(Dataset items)

* * *

import Literature.IUT.HodgeArakelov.KummerStructures
import Literature.AnabelianGeometry.SemiGraphs.CosetCategories
import Literature.AlgebraicGeometry.Frobenioids.ModelFrobenioid
import Literature.AlgebraicGeometry.Frobenioids.ElementaryFrobenioid
import HarnessLib

/-!
# [IUTchII] Definition 3.8 (i)(ii) / Remark 3.8.1: the model Frobenioid of a `G`-monoid over the small base
# `CosetCat G` — "each of the monoids equipped with a [Galois] action … gives rise to a `p_v`-adic Frobenioid"

S. Mochizuki, *Inter-universal Teichmüller theory II*, §3, kurims Dec-2020 manuscript, Definition 3.8 (i) p. 113
l. 1–14 and (ii) p. 113 l. 40–52: «Each of the monoids equipped with a `Π_X(M^Θ_*)`-action … [resp. with a
topological group action `G_v(M^Θ_*▶) ↷ Ψ^ι_env(M^Θ_*)`; … `↷ Ψ_{†F^Θ_v,α}`; … `↷ Ψ_ξ(M^Θ_*)`; … `↷ Ψ_{F_ξ}(†F_v)`]
gives rise to a `p_v`-adic Frobenioid of monoid type `ℤ` [cf. [FrdII], Example 1.1, (ii)] … whose divisor monoid
associates to every object of `B^temp(Π_X(M^Θ_*))⁰` [resp. `B^temp(G_v(−))⁰`] a monoid isomorphic to `ℚ≥0`
[resp. `ℕ`]» [cite: Mochizuki2012, Def 3.8 (i)(ii) p.113], read at the MONOID level as Remark 3.8.1 (p. 115)
advises («the simplest approach is to resort to the original monoid-theoretic formulations»).

abc-iut cell, layer L6, residual **R-Def38-a** of NODES `IUTchII:Def3.8(i)(ii)(iii)` (MERGE-MAP §1 l.122 / §8S;
L6-lead gen 4 GO «DEF38-FRD-BRIDGE» 13:57:45Z). CONSTRUCTION DATA ONLY (no `Prop`-valued fact, no instance, no
notation; claim key DISPUTED, D-0012 — nothing of [IUTchII] is asserted): for a `G`-monoid
`M : KummerStructures.CoveringMonoid G` ([IUTchII] Def 4.9 (i) «`G ↷ O^▷(A)`», abc-iut-L6-t2) over a topological
group `G`, on abc-iut-L5-t2's SMALL base `CosetCat G` (the connected objects `G/U`, `U` open, of `B^temp(G)`,
[FrdII] Ex 1.3 (i); connected and totally epimorphic there):
* `invariants U = Ψ^U ⊆ O` — the monoid attached to the connected object `G/U`;
* `invariantsFunctor : (CosetCat G)ᵒᵖ ⥤ CommMonCat` — `G/U ↦ Ψ^U`, pull-back along `G/U → G/V` (`1·U ↦ a·V`,
  so `a⁻¹Ua ≤ V`) = the action of the representative `a` (independent of the representative on `Ψ^V`);
* `divisorFunctor := charFunctor invariantsFunctor` — the DIVISOR MONOID `Φ(G/U) := Ψ^U/(Ψ^U)^×` ([FrdI] §0
  `M^char`, abc-iut-L1's `charFunctor` BY NAME); `ratFnFunctor := monoidGp invariantsFunctor` — `B(G/U) := (Ψ^U)^gp`;
  `divB : B ⟶ Φ^gp` — the class map, groupified (`toCharNatTrans` whiskered with abc-iut-L1's `MonGp.functor`);
* `frobenioid M := ModelFrobenioid divisorFunctor ratFnFunctor divB` — abc-iut-L1-t2's [FrdI] Thm 5.2 (i) category
  BY NAME: the Frobenioid print attaches to `G ↷ Ψ`;
* `ofStable ρ S hS` — the `G`-monoid obtained by restricting an action `ρ : G →* MulAut H` to a `ρ`-stable submonoid
  `S ⊆ H` (how the §3 monoids `Ψ^ι_env = M^×_TM·θ^ℕ ⊆ lim H¹(…)`, `Ψ_{†F^Θ_v,α}`, `Ψ_ξ`, `Ψ_{F_ξ}`, `Ψ_cns` of
  abc-iut-L6-t2's `TemperedThetaMonoids` become `CoveringMonoid`s).
That `frobenioid M` satisfies the hypotheses of [FrdI] Thm 5.2 (`ModelFrobenioid.Hypotheses`) and that its divisor
monoid is `≅ ℕ` at EVERY object for the split theta / Gaussian monoids are PROVED in the proof-only companion
`GMonoidFrobenioidsDef38Proofs.lean`; the «`≅ ℚ≥0`» perfected divisor monoid of `F_cns` at the genuine producers is
abc-iut-L1's `PadicFrd.Datum.perf` over `GaloisValDatum.fieldFunctor` (named follow-up). Nothing of [FrdI]/[FrdII] is
re-typed; no side is taken on [IUTchIII] Cor 3.12; typed ≠ proved.
-/

noncomputable section

namespace Literature.IUT.HodgeArakelov

namespace CoveringMonoid

open CategoryTheory Opposite Literature.AnabelianGeometry.SemiGraphs Literature.AlgebraicGeometry.Frobenioids

universe u v u₁ v₁ w

variable {G : Type u} [Group G] (M : CoveringMonoid.{u, v} G)

/-! ### The monoid of invariants `Ψ^U` -/

/-- `Ψ^U ⊆ O^▷(A)`: the submonoid of elements fixed by a subgroup `U ≤ G` — the monoid print attaches to the
connected object `G/U` of the base ([IUTchII] Def 3.8 (i)(ii), «associates to every object of `B^temp(G)⁰` a
monoid»). [cite: Mochizuki2012, Def 3.8 (i) p.113] -/
def invariants (U : Subgroup G) : Submonoid M.O where
  carrier := {x | ∀ u ∈ U, M.act u x = x}
  one_mem' := fun u _ => map_one (M.act u)
  mul_mem' := fun {_ _} hx hy u hu => by rw [map_mul, hx u hu, hy u hu]

/-- Membership in `Ψ^U`. [cite: Mochizuki2012, Def 3.8 (i) p.113] -/
theorem mem_invariants_iff {U : Subgroup G} {x : M.O} : x ∈ M.invariants U ↔ ∀ u ∈ U, M.act u x = x :=
  Iff.rfl

/-- `U ≤ V ⇒ Ψ^V ⊆ Ψ^U`. [cite: Mochizuki2012, Def 3.8 (i) p.113] -/
theorem invariants_anti {U V : Subgroup G} (h : U ≤ V) : M.invariants V ≤ M.invariants U :=
  fun _ hx u hu => hx u (h hu)

/-- The action of `a ∈ G` carries `Ψ^V` into `Ψ^U` whenever `a⁻¹ U a ≤ V` (the condition under which `1·U ↦ a·V`
is a morphism `G/U → G/V` of the base). [cite: Mochizuki2012, Def 3.8 (i) p.113] -/
theorem act_mem_invariants {U V : Subgroup G} {a : G} (h : ∀ u ∈ U, a⁻¹ * u * a ∈ V) {x : M.O}
    (hx : x ∈ M.invariants V) : M.act a x ∈ M.invariants U := by
  intro u hu
  have h1 : M.act u (M.act a x) = M.act (u * a) x := by rw [← MulAut.mul_apply, ← map_mul]
  have h3 : a * (a⁻¹ * u * a) = u * a := by group
  have h2 : M.act a (M.act (a⁻¹ * u * a) x) = M.act (u * a) x := by
    rw [← MulAut.mul_apply, ← map_mul, h3]
  rw [h1, ← h2, hx _ (h u hu)]

/-- On `Ψ^V` the action of `a` depends only on the coset `a·V`. [cite: Mochizuki2012, Def 3.8 (i) p.113] -/
theorem act_eq_act_of_mem {V : Subgroup G} {a b : G} (hab : a⁻¹ * b ∈ V) {x : M.O} (hx : x ∈ M.invariants V) :
    M.act a x = M.act b x := by
  have h : M.act b x = M.act a (M.act (a⁻¹ * b) x) := by
    rw [← MulAut.mul_apply, ← map_mul, mul_inv_cancel_left]
  rw [h, hx _ hab]

variable [TopologicalSpace G]

/-! ### Pull-back along a morphism `G/U → G/V` of the base -/

/-- A representative `a ∈ G` of the point `pt f = a·V ∈ G/V` of a morphism `f : G/U → G/V`.
[cite: MochizukiFrdII2008, Ex 1.3 (i) p.11] -/
def rep {X Y : CosetCat G} (f : X ⟶ Y) : G := Classical.choose (Quotient.exists_rep (CosetCat.pt f))

/-- `rep f` represents `pt f`. [cite: MochizukiFrdII2008, Ex 1.3 (i) p.11] -/
theorem rep_spec {X Y : CosetCat G} (f : X ⟶ Y) : ((rep f : G) : Y.carrier) = CosetCat.pt f :=
  Classical.choose_spec (Quotient.exists_rep (CosetCat.pt f))

/-- If `a·V = pt f` for `f : G/U → G/V` then `a⁻¹ U a ≤ V` (the point is `U`-fixed). [cite: MochizukiFrdII2008, Ex 1.3 (i) p.11] -/
theorem conj_mem_of_coe_eq_pt {X Y : CosetCat G} (f : X ⟶ Y) {a : G} (ha : ((a : G) : Y.carrier) = CosetCat.pt f) :
    ∀ u ∈ X.sg, a⁻¹ * u * a ∈ (Y.sg : Subgroup G) := by
  intro u hu
  have h := CosetCat.smul_pt f (inv_mem hu)
  rw [← ha, MulAction.Quotient.smul_coe, QuotientGroup.eq] at h
  -- h : (u⁻¹ * a)⁻¹ * a ∈ Y.sg, i.e. a⁻¹ * u * a ∈ Y.sg
  simpa [mul_assoc] using h

/-- **The pull-back `Ψ^V → Ψ^U` along `f : G/U → G/V`** (`1·U ↦ a·V`): the action of the representative `a`.
[cite: Mochizuki2012, Def 3.8 (i) p.113] -/
def pull {X Y : CosetCat G} (f : X ⟶ Y) : M.invariants (Y.sg : Subgroup G) →* M.invariants (X.sg : Subgroup G) where
  toFun x := ⟨M.act (rep f) x.1, M.act_mem_invariants (conj_mem_of_coe_eq_pt f (rep_spec f)) x.2⟩
  map_one' := Subtype.ext (map_one _)
  map_mul' _ _ := Subtype.ext (map_mul _ _ _)

/-- The pull-back is the action of ANY representative of `pt f`. [cite: Mochizuki2012, Def 3.8 (i) p.113] -/
theorem coe_pull_eq_act {X Y : CosetCat G} (f : X ⟶ Y) {a : G} (ha : ((a : G) : Y.carrier) = CosetCat.pt f)
    (x : M.invariants (Y.sg : Subgroup G)) : (M.pull f x : M.O) = M.act a x.1 := by
  change M.act (rep f) x.1 = M.act a x.1
  refine M.act_eq_act_of_mem ?_ x.2
  rw [← QuotientGroup.eq, rep_spec f, ha]

/-- Pull-back along the identity is the identity. [cite: Mochizuki2012, Def 3.8 (i) p.113] -/
theorem pull_id (X : CosetCat G) (x : M.invariants (X.sg : Subgroup G)) : M.pull (𝟙 X) x = x := by
  apply Subtype.ext
  rw [M.coe_pull_eq_act (𝟙 X) (a := 1) (by rw [CosetCat.pt_id]), map_one, MulAut.one_apply]

/-- Pull-back along a composite `G/U → G/V → G/W` is the composite of the pull-backs (contravariantly).
[cite: Mochizuki2012, Def 3.8 (i) p.113] -/
theorem pull_comp {X Y Z : CosetCat G} (f : X ⟶ Y) (g : Y ⟶ Z) (x : M.invariants (Z.sg : Subgroup G)) :
    M.pull (f ≫ g) x = M.pull f (M.pull g x) := by
  apply Subtype.ext
  have hpt : (((rep f * rep g : G)) : Z.carrier) = CosetCat.pt (f ≫ g) := by
    rw [CosetCat.pt_comp, ← rep_spec f, CosetCat.toFun_coe, ← rep_spec g, MulAction.Quotient.smul_coe, smul_eq_mul]
  rw [M.coe_pull_eq_act (f ≫ g) hpt, map_mul, MulAut.mul_apply]
  rfl

/-- **`G/U ↦ Ψ^U` as a monoid on the base `CosetCat G`** (contravariant functor to commutative monoids; [FrdI]
Def 1.1 (ii) shape), the functor underlying the Frobenioids of [IUTchII] Def 3.8 (i)(ii).
[cite: Mochizuki2012, Def 3.8 (i) p.113] -/
def invariantsFunctor : (CosetCat G)ᵒᵖ ⥤ CommMonCat.{v} where
  obj X := CommMonCat.of (M.invariants ((unop X).sg : Subgroup G))
  map f := CommMonCat.ofHom (M.pull f.unop)
  map_id X := by
    apply CommMonCat.hom_ext
    ext x
    rw [CommMonCat.hom_ofHom, CommMonCat.hom_id, MonoidHom.id_apply]
    exact congrArg Subtype.val (M.pull_id (unop X) x)
  map_comp f g := by
    apply CommMonCat.hom_ext
    ext x
    rw [CommMonCat.hom_ofHom, CommMonCat.hom_comp, CommMonCat.hom_ofHom, CommMonCat.hom_ofHom,
      MonoidHom.comp_apply]
    exact congrArg Subtype.val (M.pull_comp g.unop f.unop x)

/-- The value of `invariantsFunctor` at `G/U` is `Ψ^U`. [cite: Mochizuki2012, Def 3.8 (i) p.113] -/
theorem invariantsFunctor_obj (X : (CosetCat G)ᵒᵖ) :
    M.invariantsFunctor.obj X = CommMonCat.of (M.invariants ((unop X).sg : Subgroup G)) := rfl

/-- The pull-back maps of `invariantsFunctor` are the `pull`s. [cite: Mochizuki2012, Def 3.8 (i) p.113] -/
theorem invariantsFunctor_map {X Y : (CosetCat G)ᵒᵖ} (f : X ⟶ Y) :
    (M.invariantsFunctor.map f).hom = M.pull f.unop := rfl

/-! ### Divisor monoid, rational-function monoid, `Div_B`, and the model Frobenioid -/

/-- The class map `Φ ⟶ Φ^char` as a morphism of monoids on a category ([FrdI] §0 `M → M^char`, natural in `M`).
[cite: MochizukiFrdI2008, §0 p.11] -/
def toCharNatTrans {D : Type u₁} [Category.{v₁} D] (Φ : Dᵒᵖ ⥤ CommMonCat.{w}) : Φ ⟶ charFunctor Φ where
  app A := CommMonCat.ofHom (Associates.mkMonoidHom : Φ.obj A →* Associates (Φ.obj A))
  naturality A B f := by
    apply CommMonCat.hom_ext
    ext x
    simp only [CommMonCat.hom_comp, MonoidHom.comp_apply]
    rfl

/-- `toCharNatTrans` at `A` is the class map `a ↦ [a]`. [cite: MochizukiFrdI2008, §0 p.11] -/
theorem toCharNatTrans_app_apply {D : Type u₁} [Category.{v₁} D] (Φ : Dᵒᵖ ⥤ CommMonCat.{w}) (A : Dᵒᵖ)
    (a : Φ.obj A) : ((toCharNatTrans Φ).app A).hom a = Associates.mk a := rfl

/-- **The divisor monoid** `Φ : G/U ↦ Ψ^U/(Ψ^U)^×` of the Frobenioid attached to `G ↷ Ψ` ([FrdII] Ex 1.1 (ii): the
divisor monoid is the characteristic of the monoid; abc-iut-L1's `charFunctor` BY NAME).
[cite: Mochizuki2012, Def 3.8 (i) p.113] -/
abbrev divisorFunctor : (CosetCat G)ᵒᵖ ⥤ CommMonCat.{v} := charFunctor M.invariantsFunctor

/-- **The rational-function monoid** `B : G/U ↦ (Ψ^U)^gp` ([FrdII] Ex 1.1 (ii) `B`, monoid type `ℤ`; abc-iut-L1's
`monoidGp` BY NAME). [cite: Mochizuki2012, Def 3.8 (i) p.113] -/
abbrev ratFnFunctor : (CosetCat G)ᵒᵖ ⥤ CommMonCat.{v} := monoidGp M.invariantsFunctor

/-- **`Div_B : B ⟶ Φ^gp`** — the groupified class map `(Ψ^U)^gp → (Ψ^U/(Ψ^U)^×)^gp`.
[cite: Mochizuki2012, Def 3.8 (i) p.113] -/
def divB : M.ratFnFunctor ⟶ monoidGp M.divisorFunctor :=
  Functor.whiskerRight (toCharNatTrans M.invariantsFunctor) MonGp.functor

/-- **The Frobenioid attached to the `G`-monoid `G ↷ Ψ`** ([IUTchII] Def 3.8 (i) `F_cns(M^Θ_*)`, `F_{†C_v}`;
(ii) `F^ι_env(M^Θ_*)`, `F_{†F^Θ_v,α}`, `F_ξ(M^Θ_*)`, `F_{F_ξ}(†F_v)` — «gives rise to a `p_v`-adic Frobenioid of monoid
type `ℤ` [cf. [FrdII], Example 1.1, (ii)]»): abc-iut-L1-t2's model Frobenioid ([FrdI] Thm 5.2 (i)) of
`(Φ, B, Div_B)` over `CosetCat G`. [cite: Mochizuki2012, Def 3.8 (ii) p.113] -/
abbrev frobenioid : Type (max u v) := ModelFrobenioid M.divisorFunctor M.ratFnFunctor M.divB

/-! ### `G`-monoids cut out of an ambient action by a stable submonoid -/

omit [TopologicalSpace G] in
/-- The action `ρ : G → Aut(H)` restricted to a `ρ`-stable submonoid `S ⊆ H`.
[cite: Mochizuki2012, Def 3.8 (ii) p.113] -/
def restrictAct {H : Type v} [CommGroup H] (ρ : G →* MulAut H) (S : Submonoid H)
    (hS : ∀ (g : G) (x : H), x ∈ S → ρ g x ∈ S) : G →* MulAut S where
  toFun g :=
    { toFun := fun x => ⟨ρ g x.1, hS g x.1 x.2⟩
      invFun := fun x => ⟨ρ g⁻¹ x.1, hS g⁻¹ x.1 x.2⟩
      left_inv := fun x => Subtype.ext (by
        change ρ g⁻¹ (ρ g x.1) = x.1
        rw [← MulAut.mul_apply, ← map_mul, inv_mul_cancel, map_one, MulAut.one_apply])
      right_inv := fun x => Subtype.ext (by
        change ρ g (ρ g⁻¹ x.1) = x.1
        rw [← MulAut.mul_apply, ← map_mul, mul_inv_cancel, map_one, MulAut.one_apply])
      map_mul' := fun x y => Subtype.ext (map_mul (ρ g) x.1 y.1) }
  map_one' := by
    ext x
    change ρ 1 (x : H) = (x : H)
    rw [map_one, MulAut.one_apply]
  map_mul' g g' := by
    ext x
    change ρ (g * g') (x : H) = ρ g (ρ g' (x : H))
    rw [map_mul, MulAut.mul_apply]

omit [TopologicalSpace G] in
/-- `restrictAct` is `ρ` on underlying elements. [cite: Mochizuki2012, Def 3.8 (ii) p.113] -/
theorem coe_restrictAct_apply {H : Type v} [CommGroup H] (ρ : G →* MulAut H) (S : Submonoid H)
    (hS : ∀ (g : G) (x : H), x ∈ S → ρ g x ∈ S) (g : G) (x : S) :
    ((restrictAct ρ S hS g x : S) : H) = ρ g (x : H) := rfl

omit [TopologicalSpace G] in
/-- A `ρ`-stable submonoid `S` of a commutative group `H` with `G`-action `ρ` is a `G`-monoid (this is how
`Ψ^ι_env(M^Θ_*) = M^×_TM·θ^ℕ ⊆ lim_J H¹(…)`, `Ψ_{†F^Θ_v,α} ⊆ O^×(T^÷_{A^Θ_∞})`, `Ψ_ξ`, `Ψ_{F_ξ}`, `Ψ_cns` of [IUTchII] §3
carry their actions). [cite: Mochizuki2012, Def 3.8 (ii) p.113] -/
abbrev ofStable {H : Type v} [CommGroup H] (ρ : G →* MulAut H) (S : Submonoid H)
    (hS : ∀ (g : G) (x : H), x ∈ S → ρ g x ∈ S) : CoveringMonoid.{u, v} G :=
  { O := S, act := restrictAct ρ S hS }

omit [TopologicalSpace G] in
/-- Invariants of `ofStable ρ S hS` under `U`: the elements of `S` fixed by `ρ(U)`.
[cite: Mochizuki2012, Def 3.8 (ii) p.113] -/
theorem mem_invariants_ofStable_iff {H : Type v} [CommGroup H] (ρ : G →* MulAut H) (S : Submonoid H)
    (hS : ∀ (g : G) (x : H), x ∈ S → ρ g x ∈ S) (U : Subgroup G) (x : S) :
    x ∈ (ofStable ρ S hS).invariants U ↔ ∀ u ∈ U, ρ u (x : H) = (x : H) := by
  rw [mem_invariants_iff]
  refine forall₂_congr fun u _ => ?_
  exact ⟨fun h => congrArg Subtype.val h, fun h => Subtype.ext h⟩

end CoveringMonoid

end Literature.IUT.HodgeArakelov

end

* * *

Taking the entries above, write out exactly the lines starting with the line containing "Subgroup G) := by" and going on through the line containing "The pull-back is", both included, and nothing else.

SOLUTION TO THIS TASK.
    ∀ u ∈ X.sg, a⁻¹ * u * a ∈ (Y.sg : Subgroup G) := by
  intro u hu
  have h := CosetCat.smul_pt f (inv_mem hu)
  rw [← ha, MulAction.Quotient.smul_coe, QuotientGroup.eq] at h
  -- h : (u⁻¹ * a)⁻¹ * a ∈ Y.sg, i.e. a⁻¹ * u * a ∈ Y.sg
  simpa [mul_assoc] using h

/-- **The pull-back `Ψ^V → Ψ^U` along `f : G/U → G/V`** (`1·U ↦ a·V`): the action of the representative `a`.
[cite: Mochizuki2012, Def 3.8 (i) p.113] -/
def pull {X Y : CosetCat G} (f : X ⟶ Y) : M.invariants (Y.sg : Subgroup G) →* M.invariants (X.sg : Subgroup G) where
  toFun x := ⟨M.act (rep f) x.1, M.act_mem_invariants (conj_mem_of_coe_eq_pt f (rep_spec f)) x.2⟩
  map_one' := Subtype.ext (map_one _)
  map_mul' _ _ := Subtype.ext (map_mul _ _ _)

/-- The pull-back is the action of ANY representative of `pt f`. [cite: Mochizuki2012, Def 3.8 (i) p.113] -/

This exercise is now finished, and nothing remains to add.